Source records:
Start of Block
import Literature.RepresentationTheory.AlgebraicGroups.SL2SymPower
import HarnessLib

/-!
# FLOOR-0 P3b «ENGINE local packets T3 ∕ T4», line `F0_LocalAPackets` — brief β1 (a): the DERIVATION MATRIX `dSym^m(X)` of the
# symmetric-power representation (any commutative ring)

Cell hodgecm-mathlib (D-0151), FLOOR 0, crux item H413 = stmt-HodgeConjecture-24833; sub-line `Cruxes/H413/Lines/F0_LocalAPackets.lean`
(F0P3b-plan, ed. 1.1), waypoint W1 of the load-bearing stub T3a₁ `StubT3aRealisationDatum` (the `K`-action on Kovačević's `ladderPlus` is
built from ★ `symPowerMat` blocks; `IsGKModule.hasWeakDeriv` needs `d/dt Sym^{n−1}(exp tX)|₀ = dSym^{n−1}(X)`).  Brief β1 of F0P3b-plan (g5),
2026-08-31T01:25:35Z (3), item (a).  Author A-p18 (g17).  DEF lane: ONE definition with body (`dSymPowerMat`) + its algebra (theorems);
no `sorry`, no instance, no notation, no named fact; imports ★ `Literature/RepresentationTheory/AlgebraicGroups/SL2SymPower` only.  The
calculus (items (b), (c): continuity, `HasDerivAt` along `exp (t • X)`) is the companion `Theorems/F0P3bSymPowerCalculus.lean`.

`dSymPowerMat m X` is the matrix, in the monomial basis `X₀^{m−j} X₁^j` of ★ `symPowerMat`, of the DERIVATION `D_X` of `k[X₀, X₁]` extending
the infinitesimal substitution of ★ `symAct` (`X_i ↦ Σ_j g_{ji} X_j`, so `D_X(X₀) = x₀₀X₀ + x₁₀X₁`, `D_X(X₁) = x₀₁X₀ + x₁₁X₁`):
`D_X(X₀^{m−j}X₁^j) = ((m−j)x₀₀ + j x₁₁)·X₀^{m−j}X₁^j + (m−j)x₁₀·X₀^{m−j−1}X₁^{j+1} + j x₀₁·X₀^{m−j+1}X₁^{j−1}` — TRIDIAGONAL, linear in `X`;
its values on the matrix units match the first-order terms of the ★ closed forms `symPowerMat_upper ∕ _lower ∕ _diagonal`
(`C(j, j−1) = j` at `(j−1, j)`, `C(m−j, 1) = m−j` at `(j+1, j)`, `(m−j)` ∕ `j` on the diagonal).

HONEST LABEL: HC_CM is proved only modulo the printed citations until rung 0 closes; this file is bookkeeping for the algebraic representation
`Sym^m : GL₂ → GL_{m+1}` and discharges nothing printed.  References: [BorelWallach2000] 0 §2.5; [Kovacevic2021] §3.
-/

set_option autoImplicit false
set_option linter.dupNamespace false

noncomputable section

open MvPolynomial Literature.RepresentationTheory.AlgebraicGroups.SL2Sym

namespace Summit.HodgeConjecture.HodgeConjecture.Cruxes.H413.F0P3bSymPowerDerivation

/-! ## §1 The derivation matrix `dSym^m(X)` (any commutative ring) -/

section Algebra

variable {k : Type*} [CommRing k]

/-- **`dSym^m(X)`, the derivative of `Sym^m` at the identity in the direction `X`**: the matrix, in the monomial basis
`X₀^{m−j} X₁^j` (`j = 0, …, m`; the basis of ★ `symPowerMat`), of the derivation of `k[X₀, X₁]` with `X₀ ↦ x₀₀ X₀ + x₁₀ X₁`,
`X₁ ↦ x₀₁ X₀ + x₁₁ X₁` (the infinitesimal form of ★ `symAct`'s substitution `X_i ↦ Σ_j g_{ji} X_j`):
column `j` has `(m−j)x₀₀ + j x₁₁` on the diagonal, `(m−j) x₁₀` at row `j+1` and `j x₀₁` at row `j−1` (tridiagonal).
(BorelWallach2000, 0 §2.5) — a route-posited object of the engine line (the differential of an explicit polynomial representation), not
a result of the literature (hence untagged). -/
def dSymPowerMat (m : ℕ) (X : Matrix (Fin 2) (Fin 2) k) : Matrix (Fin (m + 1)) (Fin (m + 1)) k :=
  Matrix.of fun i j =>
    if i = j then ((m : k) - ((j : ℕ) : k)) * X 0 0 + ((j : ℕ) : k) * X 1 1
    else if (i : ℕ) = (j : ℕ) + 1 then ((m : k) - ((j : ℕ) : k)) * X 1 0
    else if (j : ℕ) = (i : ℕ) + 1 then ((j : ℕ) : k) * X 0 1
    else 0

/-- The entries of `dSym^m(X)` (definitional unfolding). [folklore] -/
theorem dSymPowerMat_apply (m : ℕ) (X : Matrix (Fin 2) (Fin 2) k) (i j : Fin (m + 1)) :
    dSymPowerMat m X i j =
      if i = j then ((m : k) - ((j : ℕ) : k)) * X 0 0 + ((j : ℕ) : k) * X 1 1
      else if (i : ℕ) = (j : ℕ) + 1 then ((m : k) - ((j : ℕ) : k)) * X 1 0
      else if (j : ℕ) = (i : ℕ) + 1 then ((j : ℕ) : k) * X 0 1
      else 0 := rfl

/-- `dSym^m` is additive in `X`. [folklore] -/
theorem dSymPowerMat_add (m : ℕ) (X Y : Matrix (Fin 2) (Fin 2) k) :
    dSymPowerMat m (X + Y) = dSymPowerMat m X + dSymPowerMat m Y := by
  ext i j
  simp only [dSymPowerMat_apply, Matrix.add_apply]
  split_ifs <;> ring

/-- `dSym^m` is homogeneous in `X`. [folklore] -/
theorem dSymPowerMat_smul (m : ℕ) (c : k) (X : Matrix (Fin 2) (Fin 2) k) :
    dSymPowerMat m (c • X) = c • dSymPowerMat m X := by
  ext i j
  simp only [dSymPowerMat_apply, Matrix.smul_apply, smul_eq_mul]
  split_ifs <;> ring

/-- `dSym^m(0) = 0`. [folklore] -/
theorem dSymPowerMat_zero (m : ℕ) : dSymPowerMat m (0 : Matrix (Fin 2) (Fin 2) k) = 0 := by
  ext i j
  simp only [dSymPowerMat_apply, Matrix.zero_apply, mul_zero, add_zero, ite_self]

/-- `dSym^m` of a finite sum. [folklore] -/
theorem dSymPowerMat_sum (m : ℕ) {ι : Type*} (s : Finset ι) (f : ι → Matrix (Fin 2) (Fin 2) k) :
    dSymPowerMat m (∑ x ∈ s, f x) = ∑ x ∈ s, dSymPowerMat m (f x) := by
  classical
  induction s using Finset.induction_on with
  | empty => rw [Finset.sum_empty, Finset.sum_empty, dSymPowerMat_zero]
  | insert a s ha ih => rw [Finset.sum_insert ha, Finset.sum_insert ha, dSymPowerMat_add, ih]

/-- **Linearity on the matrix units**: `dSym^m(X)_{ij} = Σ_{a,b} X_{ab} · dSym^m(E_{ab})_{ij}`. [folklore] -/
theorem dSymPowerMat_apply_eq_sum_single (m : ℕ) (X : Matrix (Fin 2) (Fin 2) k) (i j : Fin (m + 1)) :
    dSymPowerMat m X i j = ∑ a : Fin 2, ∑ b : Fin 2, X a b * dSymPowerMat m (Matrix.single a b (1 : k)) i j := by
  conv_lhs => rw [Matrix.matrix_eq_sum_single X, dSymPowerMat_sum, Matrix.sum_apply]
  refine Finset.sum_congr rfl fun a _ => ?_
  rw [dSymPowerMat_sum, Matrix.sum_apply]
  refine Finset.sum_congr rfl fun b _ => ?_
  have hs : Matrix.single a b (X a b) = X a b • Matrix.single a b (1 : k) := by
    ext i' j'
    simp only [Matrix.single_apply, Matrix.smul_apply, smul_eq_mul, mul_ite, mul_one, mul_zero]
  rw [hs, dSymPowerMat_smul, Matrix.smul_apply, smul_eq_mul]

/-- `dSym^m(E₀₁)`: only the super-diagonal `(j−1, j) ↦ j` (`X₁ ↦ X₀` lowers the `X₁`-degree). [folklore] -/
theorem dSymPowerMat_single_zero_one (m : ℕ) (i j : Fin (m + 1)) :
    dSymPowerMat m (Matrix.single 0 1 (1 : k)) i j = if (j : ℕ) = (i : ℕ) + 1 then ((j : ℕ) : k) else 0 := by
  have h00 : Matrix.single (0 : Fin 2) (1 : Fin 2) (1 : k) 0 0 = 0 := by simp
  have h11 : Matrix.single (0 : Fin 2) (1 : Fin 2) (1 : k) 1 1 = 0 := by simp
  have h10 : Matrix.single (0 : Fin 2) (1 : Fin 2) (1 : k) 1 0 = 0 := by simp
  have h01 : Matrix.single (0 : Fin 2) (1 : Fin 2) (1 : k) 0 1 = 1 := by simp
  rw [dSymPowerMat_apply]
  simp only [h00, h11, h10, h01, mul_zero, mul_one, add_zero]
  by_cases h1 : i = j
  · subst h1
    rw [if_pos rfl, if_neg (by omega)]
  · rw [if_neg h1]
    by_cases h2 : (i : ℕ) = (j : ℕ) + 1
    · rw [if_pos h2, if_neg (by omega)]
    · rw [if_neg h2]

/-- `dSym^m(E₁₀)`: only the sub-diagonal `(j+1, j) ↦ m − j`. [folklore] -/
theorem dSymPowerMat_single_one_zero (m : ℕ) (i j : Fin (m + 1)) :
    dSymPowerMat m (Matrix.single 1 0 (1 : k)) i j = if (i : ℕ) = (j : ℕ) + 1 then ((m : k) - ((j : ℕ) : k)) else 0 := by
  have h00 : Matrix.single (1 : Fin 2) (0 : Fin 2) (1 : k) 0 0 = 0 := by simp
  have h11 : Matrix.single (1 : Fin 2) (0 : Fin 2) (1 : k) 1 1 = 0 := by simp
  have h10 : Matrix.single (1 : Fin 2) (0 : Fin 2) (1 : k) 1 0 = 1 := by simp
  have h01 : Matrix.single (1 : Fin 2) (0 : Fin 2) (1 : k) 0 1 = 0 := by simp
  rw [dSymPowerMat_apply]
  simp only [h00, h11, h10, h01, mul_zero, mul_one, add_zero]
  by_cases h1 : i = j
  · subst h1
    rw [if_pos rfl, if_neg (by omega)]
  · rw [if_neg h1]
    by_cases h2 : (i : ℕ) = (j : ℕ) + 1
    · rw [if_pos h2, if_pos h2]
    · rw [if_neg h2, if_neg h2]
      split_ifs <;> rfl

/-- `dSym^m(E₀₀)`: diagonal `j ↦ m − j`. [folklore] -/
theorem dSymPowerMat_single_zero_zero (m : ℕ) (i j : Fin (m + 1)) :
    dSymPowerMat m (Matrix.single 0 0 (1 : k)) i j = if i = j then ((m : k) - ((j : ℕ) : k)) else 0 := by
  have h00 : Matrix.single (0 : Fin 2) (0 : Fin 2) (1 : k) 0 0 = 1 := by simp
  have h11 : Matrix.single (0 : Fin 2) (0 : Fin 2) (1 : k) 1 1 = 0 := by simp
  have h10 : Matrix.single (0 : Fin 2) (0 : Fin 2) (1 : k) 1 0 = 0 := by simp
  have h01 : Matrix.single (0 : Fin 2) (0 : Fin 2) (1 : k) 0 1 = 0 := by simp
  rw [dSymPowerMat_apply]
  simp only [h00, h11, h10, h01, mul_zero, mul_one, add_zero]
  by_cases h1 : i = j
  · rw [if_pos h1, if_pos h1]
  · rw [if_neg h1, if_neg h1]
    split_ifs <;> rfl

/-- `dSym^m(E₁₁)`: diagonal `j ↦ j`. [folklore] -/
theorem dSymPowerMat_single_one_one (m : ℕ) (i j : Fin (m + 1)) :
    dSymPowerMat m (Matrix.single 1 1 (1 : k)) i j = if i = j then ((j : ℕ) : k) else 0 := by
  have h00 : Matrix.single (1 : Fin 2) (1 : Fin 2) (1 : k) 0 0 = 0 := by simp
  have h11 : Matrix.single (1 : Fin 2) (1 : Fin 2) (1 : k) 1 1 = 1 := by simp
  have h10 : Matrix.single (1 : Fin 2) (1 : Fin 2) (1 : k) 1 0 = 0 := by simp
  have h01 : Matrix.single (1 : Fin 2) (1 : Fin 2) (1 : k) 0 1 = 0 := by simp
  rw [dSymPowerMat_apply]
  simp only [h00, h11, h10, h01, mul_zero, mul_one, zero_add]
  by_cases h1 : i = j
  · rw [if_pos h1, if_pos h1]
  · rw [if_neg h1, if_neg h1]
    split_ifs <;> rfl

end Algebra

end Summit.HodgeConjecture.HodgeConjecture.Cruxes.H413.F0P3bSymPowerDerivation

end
End of Block
Work to be completed: Take every line from the data above that holds "units" and copy it out.

Problem solution:
its values on the matrix units match the first-order terms of the ★ closed forms `symPowerMat_upper ∕ _lower ∕ _diagonal`
/-- **Linearity on the matrix units**: `dSym^m(X)_{ij} = Σ_{a,b} X_{ab} · dSym^m(E_{ab})_{ij}`. [folklore] -/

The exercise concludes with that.